======== Dataset entries

import Summits.Ventures.Crystal3D.Theorems.StickyWulffConstantCoaxialWallLawTransCell
import Summits.Ventures.Crystal3D.Theorems.StickyWulffConstantGenericWallFloorSlotFrameIdentity
import Summits.Ventures.Crystal3D.Theorems.StickyWulffConstantCoaxialWallLawTerracePropagation
import Summits.Ventures.Crystal3D.Theorems.StickyWulffConstantCoaxialWallLawInteriorLedger
import Summits.Ventures.Crystal3D.Theorems.StickyWulffConstantCoaxialWallLawHaggConst
import Summits.Ventures.Crystal3D.Theorems.StickyWulffConstantGenericWallFloorCoaxialIff
import Summits.Ventures.Crystal3D.Theorems.StickyWulffConstantGenericWallFloorSampleDeficitUpper
import Summits.Ventures.Crystal3D.Theorems.StickyWulffConstantGenericWallFloorRigidRung
import Summits.Ventures.Crystal3D.Theorems.StickyWulffConstantNoReconstructionGainLatticeAdhesion
import HarnessLib

/-!
# The NET rung of `stub_coaxialTwoSlabAdhesion` for 3-ADICALLY GENERIC TRANSLATION pairs: an orientation-independent charge

HONEST FRAMING. Part of the venture `Summits/Ventures/Crystal3D` (cell `crystal3d-full`), helper
`--supports` the crux `CoaxialWallLaw` (stmt-Ventures-19481, `route-Ventures-StickyWulffConstant`),
REGISTERED line `WallLedgerF` (planner cf-p1 gen 16), open stub `stub_coaxialTwoSlabAdhesion`.
RUNG CREDIT ONLY — this is NOT the stub.  Sibling of `coaxialTwoSlabAdhesion_general_twin_inPlane`
(`…InPlaneTwin`) for TRANSLATION pairs (`σ 0 = σ' 0`: both grains carry the same frame `G₀ ∈ {L, L∘R}` over the
shared Barlow frame) whose relative shift is 3-ADICALLY GENERIC: no vector `3^k (q − p)` (`p ∈ Λ₁`, `q ∈ Λ₂`,
`k ∈ ℕ`) is a difference of two points of `Λ₁`.  For such pairs NO line of 19481-p2's word automaton ever reaches
the top sample (the balls it visits lie in `Λ₁ + G₀(ℤ[1/3]·Λ₀)`, `…Triadic`), so the NET count has an EMPTY band
and can be rooted at ANY rising slot; a slot of rise `≥ 1/√3` always exists (`Σ_w ⟪G₀ w, e₃⟫² = 4`,
`sum_slots_inner_sq_frame`), which makes the charge ORIENTATION-INDEPENDENT:

**Theorem (`coaxialTwoSlabAdhesion_general_trans_generic`).**  Under the crux's co-axiality data with
`σ 0 = σ' 0` and the genericity hypothesis: there are `C` and `R₀ = 10` such that for every `h ≥ 0`, `ρ ≥ R₀`,
every `1`-separated `X` in the cell with the two complete slab samples,

  `cross(P₁, X∖P₁) + cross(P₂, Y) ≤ D(Y) + (φ₁ + φ₂ − √6/17160) π ρ² + C (1 + h) ρ`

— a charge `√6/17160 ≥ (√6/17160)·sin θ` at EVERY inclination, NO residual, h-uniform; inputs `KissingGap δ`,
`KissingClassification δ` by name.  (Incoherent translation walls — no coherent interface exists for a generic
shift — cost a positive amount per area whatever their orientation.)  Proof = the text of `…InPlaneTwin` with the
cell lemma `wordNet_trans_payers_ge_generic` (`…TransCell`).

WHAT THIS IS NOT: not the stub; translation pairs with a shift in `Λ₁ − Λ₁ + G₀(ℤ[1/3]Λ₀)` — in particular the
stacking-fault cosets, where coherent `{111}` terraces exist and the true cost is `∝ sin θ` — are NOT covered (there
the v1 residual form `coaxialTwoSlabAdhesion_general_trans_fluxGap` and the thin-wall law remain of record); F-C1 not
moved.
-/

noncomputable section

namespace Summit.Ventures.Crystal3D.Theorems

open Summit.Ventures.Crystal3D Finset
open Literature.MathematicalPhysics.StatisticalMechanics (fccStacking barlowStacking IsHaggSeq
  contactDeficiency)
open scoped InnerProductSpace

open scoped Classical in
/-- **The NET rung for 3-adically generic translation pairs (orientation-independent charge).**  See the module
docstring. -/
theorem coaxialTwoSlabAdhesion_general_trans_generic {δ : ℝ} (hg : KissingGap δ) (hc : KissingClassification δ)
    (A₁ : EuclideanSpace ℝ (Fin 3) ≃ₗᵢ[ℝ] EuclideanSpace ℝ (Fin 3)) (t₁ : EuclideanSpace ℝ (Fin 3))
    (A₂ : EuclideanSpace ℝ (Fin 3) ≃ₗᵢ[ℝ] EuclideanSpace ℝ (Fin 3)) (t₂ : EuclideanSpace ℝ (Fin 3))
    (L : EuclideanSpace ℝ (Fin 3) ≃ₗᵢ[ℝ] EuclideanSpace ℝ (Fin 3)) (s₁ s₂ : EuclideanSpace ℝ (Fin 3))
    (σ σ' : ℤ → ℤ) (hσ : IsHaggSeq σ) (hσ' : IsHaggSeq σ')
    (hsub₁ : (fun p => A₁ p + t₁) '' fccStacking 1 (Real.sqrt (2 / 3)) ⊆
      (fun p => L p + s₁) '' barlowStacking 1 (Real.sqrt (2 / 3)) σ)
    (hsub₂ : (fun p => A₂ p + t₂) '' fccStacking 1 (Real.sqrt (2 / 3)) ⊆
      (fun p => L p + s₂) '' barlowStacking 1 (Real.sqrt (2 / 3)) σ')
    (htw : σ 0 = σ' 0)
    (hgen : ∀ k : ℕ, ∀ p ∈ (fun x => A₁ x + t₁) '' fccStacking 1 (Real.sqrt (2 / 3)),
      ∀ p' ∈ (fun x => A₁ x + t₁) '' fccStacking 1 (Real.sqrt (2 / 3)),
      ∀ q ∈ (fun x => A₂ x + t₂) '' fccStacking 1 (Real.sqrt (2 / 3)), ((3 : ℝ) ^ k) • (q - p) ≠ p' - p) :
    ∃ C R₀ : ℝ, 1 ≤ R₀ ∧ ∀ h : ℝ, 0 ≤ h → ∀ ρ : ℝ, R₀ ≤ ρ →
      ∀ X P₁ P₂ : Finset (EuclideanSpace ℝ (Fin 3)),
      (∀ p ∈ X, ∀ q ∈ X, p ≠ q → 1 ≤ dist p q) → P₁ ⊆ X → P₂ ⊆ X \ P₁ →
      (∀ p ∈ X, -(2 * R₀) ≤ p 2 ∧ p 2 ≤ h + 2 * R₀ ∧ p 0 ^ 2 + p 1 ^ 2 ≤ ρ ^ 2) →
      (∀ p, p ∈ P₁ ↔ (p ∈ (fun q => A₁ q + t₁) '' fccStacking 1 (Real.sqrt (2 / 3)) ∧
        -(2 * R₀) ≤ p 2 ∧ p 2 ≤ -R₀ ∧ p 0 ^ 2 + p 1 ^ 2 ≤ ρ ^ 2)) →
      (∀ p, p ∈ P₂ ↔ (p ∈ (fun q => A₂ q + t₂) '' fccStacking 1 (Real.sqrt (2 / 3)) ∧
        h + R₀ ≤ p 2 ∧ p 2 ≤ h + 2 * R₀ ∧ p 0 ^ 2 + p 1 ^ 2 ≤ ρ ^ 2)) →
      ((((P₁ ×ˢ (X \ P₁)).filter fun pq => dist pq.1 pq.2 = 1).card : ℕ) : ℝ) +
        ((((P₂ ×ˢ ((X \ P₁) \ P₂)).filter fun pq => dist pq.1 pq.2 = 1).card : ℕ) : ℝ) ≤
        contactDeficiency ((X \ P₁) \ P₂) +
          (Real.sqrt 2 / 4 * ∑ᶠ w ∈ {w ∈ fccStacking 1 (Real.sqrt (2 / 3)) | ‖w‖ = 1},
              |⟪w, A₁.symm (EuclideanSpace.single (2 : Fin 3) (1 : ℝ))⟫_ℝ| +
            Real.sqrt 2 / 4 * ∑ᶠ w ∈ {w ∈ fccStacking 1 (Real.sqrt (2 / 3)) | ‖w‖ = 1},
              |⟪w, A₂.symm (EuclideanSpace.single (2 : Fin 3) (1 : ℝ))⟫_ℝ| -
            (Real.sqrt 6 / 17160 : ℝ)) * Real.pi * ρ ^ 2 +
          C * (1 + h) * ρ := by
  set e₃ : EuclideanSpace ℝ (Fin 3) := EuclideanSpace.single (2 : Fin 3) (1 : ℝ) with he₃
  set RL : EuclideanSpace ℝ (Fin 3) ≃ₗᵢ[ℝ] EuclideanSpace ℝ (Fin 3) :=
    (ℝ ∙ EuclideanSpace.single (2 : Fin 3) (1 : ℝ)).reflection.trans L with hRL
  have hr : 0 < Real.sqrt (2 / 3) := Real.sqrt_pos.2 (by norm_num)
  have he₃1 : ‖e₃‖ = 1 := by rw [he₃, PiLp.norm_single, norm_one]
  obtain ⟨C₁, hC₁⟩ := affineSampleDeficit_upper A₁ t₁ 10 (by norm_num)
  obtain ⟨C₂, hC₂⟩ := affineSampleDeficit_upper A₂ t₂ 10 (by norm_num)
  -- normal form: both grains are `G₀·Λ₀ + sᵢ` with `G₀ ∈ {L, L∘R}`
  have hnorm : ∃ G₀ : EuclideanSpace ℝ (Fin 3) ≃ₗᵢ[ℝ] EuclideanSpace ℝ (Fin 3),
      (fun q => A₁ q + t₁) '' fccStacking 1 (Real.sqrt (2 / 3)) =
        (fun q => G₀ q + s₁) '' fccStacking 1 (Real.sqrt (2 / 3)) ∧
      (fun q => A₂ q + t₂) '' fccStacking 1 (Real.sqrt (2 / 3)) =
        (fun q => G₀ q + s₂) '' fccStacking 1 (Real.sqrt (2 / 3)) := by
    rcases hσ 0 with h1 | hm1
    · exact ⟨L, coaxial_frame_eq_fcc_of_one A₁ t₁ L s₁ hσ hsub₁ h1,
        coaxial_frame_eq_fcc_of_one A₂ t₂ L s₂ hσ' hsub₂ (htw ▸ h1)⟩
    · obtain ⟨e₁, -⟩ := coaxial_frame_eq_fcc_of_neg_one A₁ t₁ L s₁ hσ hsub₁ hm1
      obtain ⟨e₂, -⟩ := coaxial_frame_eq_fcc_of_neg_one A₂ t₂ L s₂ hσ' hsub₂ (htw ▸ hm1)
      exact ⟨RL, e₁, e₂⟩
  obtain ⟨G₀, e₁, e₂⟩ := hnorm
  -- genericity in normal form
  have hgen' : ∀ k : ℕ, ∀ q ∈ fccStacking 1 (Real.sqrt (2 / 3)), ((3 : ℝ) ^ k) • (s₂ - s₁) ≠ G₀ q := by
    intro k q hq heq
    obtain ⟨w₀, hw₀⟩ : ∃ w₀, w₀ ∈ fccSlots := Finset.card_pos.1 (by rw [card_fccSlots]; norm_num)
    have hw₀Λ := mem_fcc_of_mem_fccSlots hw₀
    have hp : G₀ w₀ + s₁ ∈ (fun x => A₁ x + t₁) '' fccStacking 1 (Real.sqrt (2 / 3)) := by
      rw [e₁]; exact ⟨w₀, hw₀Λ, rfl⟩
    have hp' : G₀ (w₀ + q) + s₁ ∈ (fun x => A₁ x + t₁) '' fccStacking 1 (Real.sqrt (2 / 3)) := by
      rw [e₁]; exact ⟨w₀ + q, fcc_add_site_mem hw₀Λ hq, rfl⟩
    have hq' : G₀ w₀ + s₂ ∈ (fun x => A₂ x + t₂) '' fccStacking 1 (Real.sqrt (2 / 3)) := by
      rw [e₂]; exact ⟨w₀, hw₀Λ, rfl⟩
    refine hgen k _ hp _ hp' _ hq' ?_
    rw [show G₀ w₀ + s₂ - (G₀ w₀ + s₁) = s₂ - s₁ by abel, heq, map_add]; abel
  -- a slot of rise at least `1/√3`
  obtain ⟨u, huS, hu3⟩ : ∃ u ∈ fccSlots, 1 / Real.sqrt 3 ≤ (G₀ u) 2 := by
    by_contra hno
    push Not at hno
    have h3 : (0 : ℝ) < Real.sqrt 3 := Real.sqrt_pos.2 (by norm_num)
    have h13 : (1 / Real.sqrt 3) ^ 2 = 1 / 3 := by rw [div_pow, one_pow, Real.sq_sqrt (by norm_num)]
    have hlt : ∀ w ∈ fccSlots, ⟪G₀ w, e₃⟫_ℝ ^ 2 < 1 / 3 := by
      intro w hw
      have h1 := hno w hw
      have h2 := hno (-w) (neg_mem_fccSlots hw)
      rw [map_neg, PiLp.neg_apply] at h2
      rw [← apply_two_eq_inner_e₃, ← h13, sq_lt_sq, abs_of_pos (by positivity : (0 : ℝ) < 1 / Real.sqrt 3)]
      exact abs_lt.2 ⟨by linarith, h1⟩
    have hsum := sum_slots_inner_sq_frame G₀ e₃
    rw [he₃1, one_pow, mul_one] at hsum
    have : ∑ w ∈ fccSlots, ⟪G₀ w, e₃⟫_ℝ ^ 2 < ∑ _w ∈ fccSlots, (1 / 3 : ℝ) :=
      Finset.sum_lt_sum_of_nonempty (Finset.card_pos.1 (by rw [card_fccSlots]; norm_num)) hlt
    rw [Finset.sum_const, card_fccSlots, nsmul_eq_mul, hsum] at this
    norm_num at this
  have hα : 0 < (G₀ u) 2 := lt_of_lt_of_le (by positivity) hu3
  -- the flux of the root slot beats `√(2/3)`: `√2 α ≥ √2/√3 = √6/3`
  have h63 : Real.sqrt 6 / 3 ≤ Real.sqrt 2 * (G₀ u) 2 := by
    have hs6 : Real.sqrt 6 / 3 = Real.sqrt 2 * (1 / Real.sqrt 3) := by
      have h3 : Real.sqrt 3 ≠ 0 := by positivity
      have h6 : Real.sqrt 6 = Real.sqrt 2 * Real.sqrt 3 := by
        rw [← Real.sqrt_mul (by norm_num : (0 : ℝ) ≤ 2)]; norm_num
      field_simp
      rw [h6]; ring_nf; rw [Real.sq_sqrt (by norm_num : (0:ℝ) ≤ 3)]
    rw [hs6]
    exact mul_le_mul_of_nonneg_left hu3 (Real.sqrt_nonneg 2)
  -- the constant
  have hCE0 : (0 : ℝ) ≤ 12 * Real.sqrt 2 * Real.pi + 36 * 10 + 55440 := by positivity
  refine ⟨|C₁| + |C₂| + (240 * Real.sqrt 2 * Real.pi + 3120 * (4 * 10 + 2)) / 2 +
    (12 * Real.sqrt 2 * Real.pi + 36 * 10 + 55440) / 5720, 10, by norm_num, ?_⟩
  intro h hh ρ hρ X P₁ P₂ hX hP₁X hP₂X₁ hcyl hP₁ hP₂
  set φ₁ : ℝ := Real.sqrt 2 / 4 * ∑ᶠ w ∈ {w ∈ fccStacking 1 (Real.sqrt (2 / 3)) | ‖w‖ = 1},
      |⟪w, A₁.symm e₃⟫_ℝ| with hφ₁
  set φ₂ : ℝ := Real.sqrt 2 / 4 * ∑ᶠ w ∈ {w ∈ fccStacking 1 (Real.sqrt (2 / 3)) | ‖w‖ = 1},
      |⟪w, A₂.symm e₃⟫_ℝ| with hφ₂
  have hP₂X : P₂ ⊆ X := hP₂X₁.trans sdiff_subset
  have hρ0 : (0 : ℝ) ≤ ρ := by linarith
  -- (1) the two slab samples from above
  have hD₁ := hC₁ (-(2 * 10)) (-10) (by norm_num) ρ hρ P₁ hP₁
  have hD₂ := hC₂ (h + 10) (h + 2 * 10) (by ring) ρ hρ P₂ hP₂
  -- (2) the interior ledger
  have hled := ledger_ge_faces_add_interior A₁ t₁ A₂ t₂ X P₁ P₂ 10 h ρ le_rfl hh hρ hX hcyl hP₁X hP₂X
    hP₁ hP₂
  have hf₁ : Real.sqrt 2 / 4 * ∑ w ∈ fccSlots, |⟪A₁ w, e₃⟫_ℝ| = φ₁ := by
    rw [hφ₁, finsum_unit_fcc_symm_eq_sum_slots]
  have hf₂ : Real.sqrt 2 / 4 * ∑ w ∈ fccSlots, |⟪A₂ w, e₃⟫_ℝ| = φ₂ := by
    rw [hφ₂, finsum_unit_fcc_symm_eq_sum_slots]
  rw [hf₁, hf₂, ← two_mul_contactDeficiency_eq_sum X] at hled
  -- (3) the payers of the interior window, fed by the root lines
  have hP₁' := hP₁
  have hP₂' := hP₂
  simp only [e₁, e₂] at hP₁' hP₂'
  have hpay : Real.sqrt 6 / 3 * Real.pi * ρ ^ 2 - (12 * Real.sqrt 2 * Real.pi + 36 * 10 + 55440) * ρ ≤
      2860 * ((X.filter fun z => (X.filter fun q => dist z q = 1).card ≤ 11 ∧
        -10 - 2 ≤ z 2 ∧ z 2 ≤ h + 10 + 2).card : ℝ) := by
    have hcellpay := wordNet_trans_payers_ge_generic hg hc G₀ huS hα s₁ s₂ X P₁ P₂ 10 h ρ
      le_rfl hh hρ hX hcyl hP₁X hP₂X hP₁' hP₂' hgen'
    have hπρ : 0 ≤ Real.pi * ρ ^ 2 := by positivity
    have hflux' : Real.sqrt 6 / 3 * Real.pi * ρ ^ 2 ≤ Real.sqrt 2 * (G₀ u) 2 * Real.pi * ρ ^ 2 := by
      have := mul_le_mul_of_nonneg_right h63 hπρ
      simp only [mul_assoc] at this ⊢
      exact this
    refine le_trans ?_ hcellpay
    linarith only [hflux']
  have hPAY : ((X.filter fun z => (X.filter fun q => dist z q = 1).card ≤ 11 ∧
        -10 - 2 ≤ z 2 ∧ z 2 ≤ h + 10 + 2).card : ℝ) ≤
      ((X.filter fun y => (X.filter fun q => dist y q = 1).card ≠ 12 ∧
        -10 - 2 ≤ y 2 ∧ y 2 ≤ h + 10 + 2).card : ℝ) := by
    exact_mod_cast card_le_card fun z hz => by
      rw [mem_filter] at hz ⊢
      exact ⟨hz.1, by have := hz.2.1; omega, hz.2.2⟩
  -- (5) the two splits of the skeleton
  have hs₁ := contactDeficiency_sdiff_split hP₁X
  have hs₂ := contactDeficiency_sdiff_split hP₂X₁
  -- (6) assemble
  have ha : C₁ * ρ ≤ |C₁| * (1 + h) * ρ := by
    have h1 : C₁ * ρ ≤ |C₁| * ρ := mul_le_mul_of_nonneg_right (le_abs_self _) hρ0
    have h2 : 0 ≤ |C₁| * h * ρ := by positivity
    linarith only [h1, h2]
  have hb : C₂ * ρ ≤ |C₂| * (1 + h) * ρ := by
    have h1 : C₂ * ρ ≤ |C₂| * ρ := mul_le_mul_of_nonneg_right (le_abs_self _) hρ0
    have h2 : 0 ≤ |C₂| * h * ρ := by positivity
    linarith only [h1, h2]
  have hCE : (12 * Real.sqrt 2 * Real.pi + 36 * 10 + 55440) * ρ ≤
      (12 * Real.sqrt 2 * Real.pi + 36 * 10 + 55440) * (1 + h) * ρ := by
    have := mul_nonneg (mul_nonneg hCE0 hh) hρ0
    linarith only [this]
  -- name the four counts
  set PAY : Finset (EuclideanSpace ℝ (Fin 3)) := X.filter fun z => (X.filter fun q => dist z q = 1).card ≤ 11 ∧
    -10 - 2 ≤ z 2 ∧ z 2 ≤ h + 10 + 2
  set PAY' : Finset (EuclideanSpace ℝ (Fin 3)) := X.filter fun y => (X.filter fun q => dist y q = 1).card ≠ 12 ∧
    -10 - 2 ≤ y 2 ∧ y 2 ≤ h + 10 + 2
  have t1 : ((((P₁ ×ˢ (X \ P₁)).filter fun pq => dist pq.1 pq.2 = 1).card : ℕ) : ℝ) +
      ((((P₂ ×ˢ ((X \ P₁) \ P₂)).filter fun pq => dist pq.1 pq.2 = 1).card : ℕ) : ℝ) =
      contactDeficiency P₁ + contactDeficiency P₂ + contactDeficiency ((X \ P₁) \ P₂) -
        contactDeficiency X := by linarith only [hs₁, hs₂]
  have t2 : Real.sqrt 6 / 3 * Real.pi * ρ ^ 2 - (12 * Real.sqrt 2 * Real.pi + 36 * 10 + 55440) * ρ ≤
      2860 * (PAY'.card : ℝ) := by
    linarith only [hpay, hPAY]
  have t3 : 2 * φ₁ * Real.pi * ρ ^ 2 + 2 * φ₂ * Real.pi * ρ ^ 2 + (PAY'.card : ℝ) -
      (240 * Real.sqrt 2 * Real.pi + 3120 * (4 * 10 + 2)) * (1 + h) * ρ ≤ 2 * contactDeficiency X := by
    linarith only [hled]
  have t4 : contactDeficiency P₁ ≤ 2 * φ₁ * Real.pi * ρ ^ 2 + C₁ * ρ := hD₁
  have t5 : contactDeficiency P₂ ≤ 2 * φ₂ * Real.pi * ρ ^ 2 + C₂ * ρ := hD₂
  linarith only [t1, t2, t3, t4, t5, ha, hb, hCE]

end Summit.Ventures.Crystal3D.Theorems

end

================

**Your objective:** Copy out the range of lines above starting at the line with "rw [hf₁, hf₂, ←" and ending at the line with "have hπρ : 0", exactly and including both.

**Solution for this exercise:**
  rw [hf₁, hf₂, ← two_mul_contactDeficiency_eq_sum X] at hled
  -- (3) the payers of the interior window, fed by the root lines
  have hP₁' := hP₁
  have hP₂' := hP₂
  simp only [e₁, e₂] at hP₁' hP₂'
  have hpay : Real.sqrt 6 / 3 * Real.pi * ρ ^ 2 - (12 * Real.sqrt 2 * Real.pi + 36 * 10 + 55440) * ρ ≤
      2860 * ((X.filter fun z => (X.filter fun q => dist z q = 1).card ≤ 11 ∧
        -10 - 2 ≤ z 2 ∧ z 2 ≤ h + 10 + 2).card : ℝ) := by
    have hcellpay := wordNet_trans_payers_ge_generic hg hc G₀ huS hα s₁ s₂ X P₁ P₂ 10 h ρ
      le_rfl hh hρ hX hcyl hP₁X hP₂X hP₁' hP₂' hgen'
    have hπρ : 0 ≤ Real.pi * ρ ^ 2 := by positivity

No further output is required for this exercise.